Kesatuan-kesatuan aksi yang lainnya, Aksi Pelajar Indonesia (KAPI), Kesatuan Aksi Pemuda Pelajar Indonesia (KAPPI), Kesatuan Aksi Buruh Indonesia (KABI), Kesatuan Aksi Sarjana Indonesia (KASI), Kesatuan Aksi Wanita Indonesia (KAWI), dan Kesatuan Aksi Guru Indonesia (KAGI), ikut menyusul.
Pada 12 Januari 1966 ribuan mahasiswa turun ke jalan, memprotes keadaan negara yang makin memprihatinkan. Dari peristiwa (G30S) 1965 yang menyisakan konflik yang tak kunjung mereda, hingga kondisi ekonomi yang kacau.
Peristiwa G30S 1965 menempatkan Soekarno pada posisi dilematis, pada peristiwa berdarah itu PKI sebagai salah satu tertuduh utama. Namun, hingga pergantian tahun tak ada tindakan pemerintah yang kondusif.
Sektor ekonomi dan politik yang paling memberi pengaruh. Muhammad Umar Syadat Hasibuan dalam Revolusi Politik Kaum Muda (2008) menyebut keadaan sosial-ekonomi negara sedang terguncang akibat konfrontasi dengan Malaysia dan persoalan Irian Barat. Harga makanan membumbung tinggi.

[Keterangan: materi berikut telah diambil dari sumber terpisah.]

import Mathlib
import HarnessLib
import Summits.NavierStokesRegularity.NavierStokesRegularity.Theorems.PoloidalWindowDoorPoloidalWindowRigidityThmAClass

/-!
# Theorem A, census form: the semi-elliptic stub reduces to its THICK part

Seat ns-poloidal-K2-p2 g6 (interim lead-of-record on crux K2 `PoloidalWindowRigidity` = stmt-NavierStokesRegularity-19708;
line `mixed_type` v1; item stmt-20428 `LrcModEntire`).  Consequence of the class form of Theorem A
(`…ThmAClass.not_timeHeightShear_semiElliptic`) for the `mixed_type` skeleton (cstrat-19708): its stub `stub_semiElliptic`
(non-degenerate + pinned + twisting window inside a slab of SEMI-ELLIPTIC slices ⇒ regular) follows, for the same profile, from
its THICK part alone:

* `semiElliptic_regular_of_thick` — IF every such window that is moreover THICK (the shear slope is a function of `(t, x₂)` on
  NO nonempty open sub-window) forces `¬ IsBackwardSingularPoint v 0`, THEN every such window does: a (TH) sub-window `W₁` would
  contain a non-degenerate point whose slice, lying in the semi-elliptic slab, contradicts `not_timeHeightShear_semiElliptic`.

So the registered stub may be re-cut as `stub_semiEllipticThick` (:= the hypothesis `hThick` below, verbatim `stub_semiElliptic` plus
the thickness clause of `stub_hyperbolicThick`), and with `…ThmARelocation.twistingTH_regular_of_hyperbolicTH` the twisting residue of
crux 19708 reads `{stub_hyperbolicTH, stub_hyperbolicThick, stub_semiEllipticThick}` — (TH) appears ONLY in its hyperbolic dress.
WHAT THIS IS NOT: not a proof of K2 and not a claim about Navier–Stokes regularity (bears_on LADDER-NS N0 via crux 19708 / item 20428).
-/

-- the summit and its single sub-problem share the name (CONVENTIONS §1)
set_option linter.dupNamespace false

noncomputable section

namespace Summit.NavierStokesRegularity.NavierStokesRegularity.Theorems.PoloidalWindowDoorPoloidalWindowRigidityThmASemiEllipticThick

open Set Function Filter Topology Metric
open scoped RealInnerProductSpace InnerProductSpace
open Literature.Analysis Literature.Analysis.FluidPDE
open Summit.NavierStokesRegularity.NavierStokesRegularity.Theorems.PoloidalWindowDoorPoloidalWindowRigidityThmAClass

/-- **SEMI-ELLIPTIC ⇒ REGULAR reduces to SEMI-ELLIPTIC THICK ⇒ REGULAR.**  Class profile (Type-I, continuous, Oseen-mild,
div-free, poloidal).  Hypothesis `hThick`: the `mixed_type` stub `stub_semiElliptic` restricted to THICK windows (extra last
hypothesis: on no nonempty open `W₁ ⊆ W` is the shear slope a function of `(t, x₂)`).  Conclusion: `stub_semiElliptic` for this
profile, verbatim. [folklore] -/
theorem semiElliptic_regular_of_thick (C : ℝ) (v : ℝ → EuclideanSpace ℝ (Fin 3) → EuclideanSpace ℝ (Fin 3))
    (hrate : Literature.Analysis.FluidPDE.HasTypeITimeDecay C v)
    (hcont : ContinuousOn (Function.uncurry v) (Set.Iio (0 : ℝ) ×ˢ Set.univ))
    (hmild : ∀ s t : ℝ, s < t → t < 0 → ∀ x, v t x =
      Literature.Analysis.UnboundedOperators.heatExtension (v s) (t - s) x -
        Literature.Analysis.FluidPDE.oseenDuhamel 1 s v v t x)
    (hdiv : ∀ t < 0, Literature.Analysis.FluidPDE.VectorCalculus.IsDivFree (v t))
    (hThick : ∀ W' : Set (ℝ × EuclideanSpace ℝ (Fin 3)), IsOpen W' → W'.Nonempty → W' ⊆ Set.Iio (0 : ℝ) ×ˢ Set.univ →
      (∀ z ∈ W', Literature.Analysis.FluidPDE.curl (v z.1) z.2 ≠ 0 ∧
        (fderiv ℝ (v z.1) z.2 (EuclideanSpace.single 0 1) 2 ≠ 0 ∨ fderiv ℝ (v z.1) z.2 (EuclideanSpace.single 1 1) 2 ≠ 0) ∧
        (fderiv ℝ (v z.1) z.2 (EuclideanSpace.single 2 1) 0 ≠ 0 ∨ fderiv ℝ (v z.1) z.2 (EuclideanSpace.single 2 1) 1 ≠ 0)) →
      (∀ m : ℝ → ℝ, ∀ W₁ : Set (ℝ × EuclideanSpace ℝ (Fin 3)), W₁ ⊆ W' → IsOpen W₁ → W₁.Nonempty →
        ∃ z ∈ W₁, ∃ b : Fin 3, b ≠ 2 ∧
          fderiv ℝ (v z.1) z.2 (EuclideanSpace.single 2 1) b ≠
            m z.1 * fderiv ℝ (v z.1) z.2 (EuclideanSpace.single b 1) 2) →
      (∀ z ∈ W',
        fderiv ℝ (fun x => fderiv ℝ (v z.1) x (EuclideanSpace.single 2 1) 2) z.2 (EuclideanSpace.single 0 1) *
            fderiv ℝ (v z.1) z.2 (EuclideanSpace.single 1 1) 2 -
          fderiv ℝ (fun x => fderiv ℝ (v z.1) x (EuclideanSpace.single 2 1) 2) z.2 (EuclideanSpace.single 1 1) *
            fderiv ℝ (v z.1) z.2 (EuclideanSpace.single 0 1) 2 ≠ 0) →
      ∀ a b : ℝ, W' ⊆ Set.Ioo a b ×ˢ Set.univ →
        (∀ s ∈ Set.Ioo a b, ∀ y : EuclideanSpace ℝ (Fin 3),
          0 ≤ fderiv ℝ (v s) y (EuclideanSpace.single 2 1) 0 * fderiv ℝ (v s) y (EuclideanSpace.single 0 1) 2 +
            fderiv ℝ (v s) y (EuclideanSpace.single 2 1) 1 * fderiv ℝ (v s) y (EuclideanSpace.single 1 1) 2) →
        (∀ m : ℝ → ℝ → ℝ, ∀ W₁ : Set (ℝ × EuclideanSpace ℝ (Fin 3)), W₁ ⊆ W' → IsOpen W₁ → W₁.Nonempty →
          ∃ z ∈ W₁, ∃ b : Fin 3, b ≠ 2 ∧
            fderiv ℝ (v z.1) z.2 (EuclideanSpace.single 2 1) b ≠
              m z.1 (z.2 2) * fderiv ℝ (v z.1) z.2 (EuclideanSpace.single b 1) 2) →
        ¬ Literature.Analysis.FluidPDE.IsBackwardSingularPoint v 0)
    (W : Set (ℝ × EuclideanSpace ℝ (Fin 3))) (hW : IsOpen W) (hWne : W.Nonempty) (hWs : W ⊆ Set.Iio (0 : ℝ) ×ˢ Set.univ)
    (hnd : ∀ z ∈ W, Literature.Analysis.FluidPDE.curl (v z.1) z.2 ≠ 0 ∧
      (fderiv ℝ (v z.1) z.2 (EuclideanSpace.single 0 1) 2 ≠ 0 ∨ fderiv ℝ (v z.1) z.2 (EuclideanSpace.single 1 1) 2 ≠ 0) ∧
      (fderiv ℝ (v z.1) z.2 (EuclideanSpace.single 2 1) 0 ≠ 0 ∨ fderiv ℝ (v z.1) z.2 (EuclideanSpace.single 2 1) 1 ≠ 0))
    (hpin : ∀ m : ℝ → ℝ, ∀ W₁ : Set (ℝ × EuclideanSpace ℝ (Fin 3)), W₁ ⊆ W → IsOpen W₁ → W₁.Nonempty →
      ∃ z ∈ W₁, ∃ b : Fin 3, b ≠ 2 ∧
        fderiv ℝ (v z.1) z.2 (EuclideanSpace.single 2 1) b ≠
          m z.1 * fderiv ℝ (v z.1) z.2 (EuclideanSpace.single b 1) 2)
    (htw : ∀ z ∈ W,
      fderiv ℝ (fun x => fderiv ℝ (v z.1) x (EuclideanSpace.single 2 1) 2) z.2 (EuclideanSpace.single 0 1) *
          fderiv ℝ (v z.1) z.2 (EuclideanSpace.single 1 1) 2 -
        fderiv ℝ (fun x => fderiv ℝ (v z.1) x (EuclideanSpace.single 2 1) 2) z.2 (EuclideanSpace.single 1 1) *
          fderiv ℝ (v z.1) z.2 (EuclideanSpace.single 0 1) 2 ≠ 0)
    (a b : ℝ) (hWab : W ⊆ Set.Ioo a b ×ˢ Set.univ)
    (hsemi : ∀ s ∈ Set.Ioo a b, ∀ y : EuclideanSpace ℝ (Fin 3),
      0 ≤ fderiv ℝ (v s) y (EuclideanSpace.single 2 1) 0 * fderiv ℝ (v s) y (EuclideanSpace.single 0 1) 2 +
        fderiv ℝ (v s) y (EuclideanSpace.single 2 1) 1 * fderiv ℝ (v s) y (EuclideanSpace.single 1 1) 2) :
    ¬ Literature.Analysis.FluidPDE.IsBackwardSingularPoint v 0 := by
  by_cases hTH : ∃ m : ℝ → ℝ → ℝ, ∃ W₁ : Set (ℝ × EuclideanSpace ℝ (Fin 3)), W₁ ⊆ W ∧ IsOpen W₁ ∧ W₁.Nonempty ∧
      ∀ z ∈ W₁, ∀ b : Fin 3, b ≠ 2 →
        fderiv ℝ (v z.1) z.2 (EuclideanSpace.single 2 1) b =
          m z.1 (z.2 2) * fderiv ℝ (v z.1) z.2 (EuclideanSpace.single b 1) 2
  · -- a (TH) sub-window: contradiction with Theorem A (class form)
    exfalso
    obtain ⟨m, W₁, hW₁W, hW₁, ⟨z₀, hz₀⟩, hid⟩ := hTH
    obtain ⟨-, hnd1, hnd2⟩ := hnd z₀ (hW₁W hz₀)
    exact not_timeHeightShear_semiElliptic hrate hcont hmild hdiv hW₁ ⟨z₀, hz₀⟩ (hW₁W.trans hWs) hid hz₀ hnd1 hnd2
      (hsemi z₀.1 (hWab (hW₁W hz₀)).1)
  · -- THICK window
    push Not at hTH
    refine hThick W hW hWne hWs hnd hpin htw a b hWab hsemi fun m W₁ h1 h2 h3 => ?_
    obtain ⟨z, hz, b', hb', hne⟩ := hTH m W₁ h1 h2 h3
    exact ⟨z, hz, b', hb', hne⟩

end Summit.NavierStokesRegularity.NavierStokesRegularity.Theorems.PoloidalWindowDoorPoloidalWindowRigidityThmASemiEllipticThick

end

Soe Hok Gie, aktivis mahasiswa dari Jurusan Sejarah Fakultas Sastra UI yang terjun langsung pada aksi itu menggambarkan kusutnya kondisi saat itu. Dalam esainya di buku berjudul Zaman Peralihan (2005) ia menulis:
“Terjadi kepanikan yang hebat dalam masyarakat, terlebih kalau diingat pada waktu itu menjelang Lebaran, Natal, dan Tahun Baru Tionghoa. Harga membumbung beratus-ratus persen dalam waktu hanya seminggu. Para pemilik uang melemparkan uangnya sekaligus ke pasar, memborong barang-barang”.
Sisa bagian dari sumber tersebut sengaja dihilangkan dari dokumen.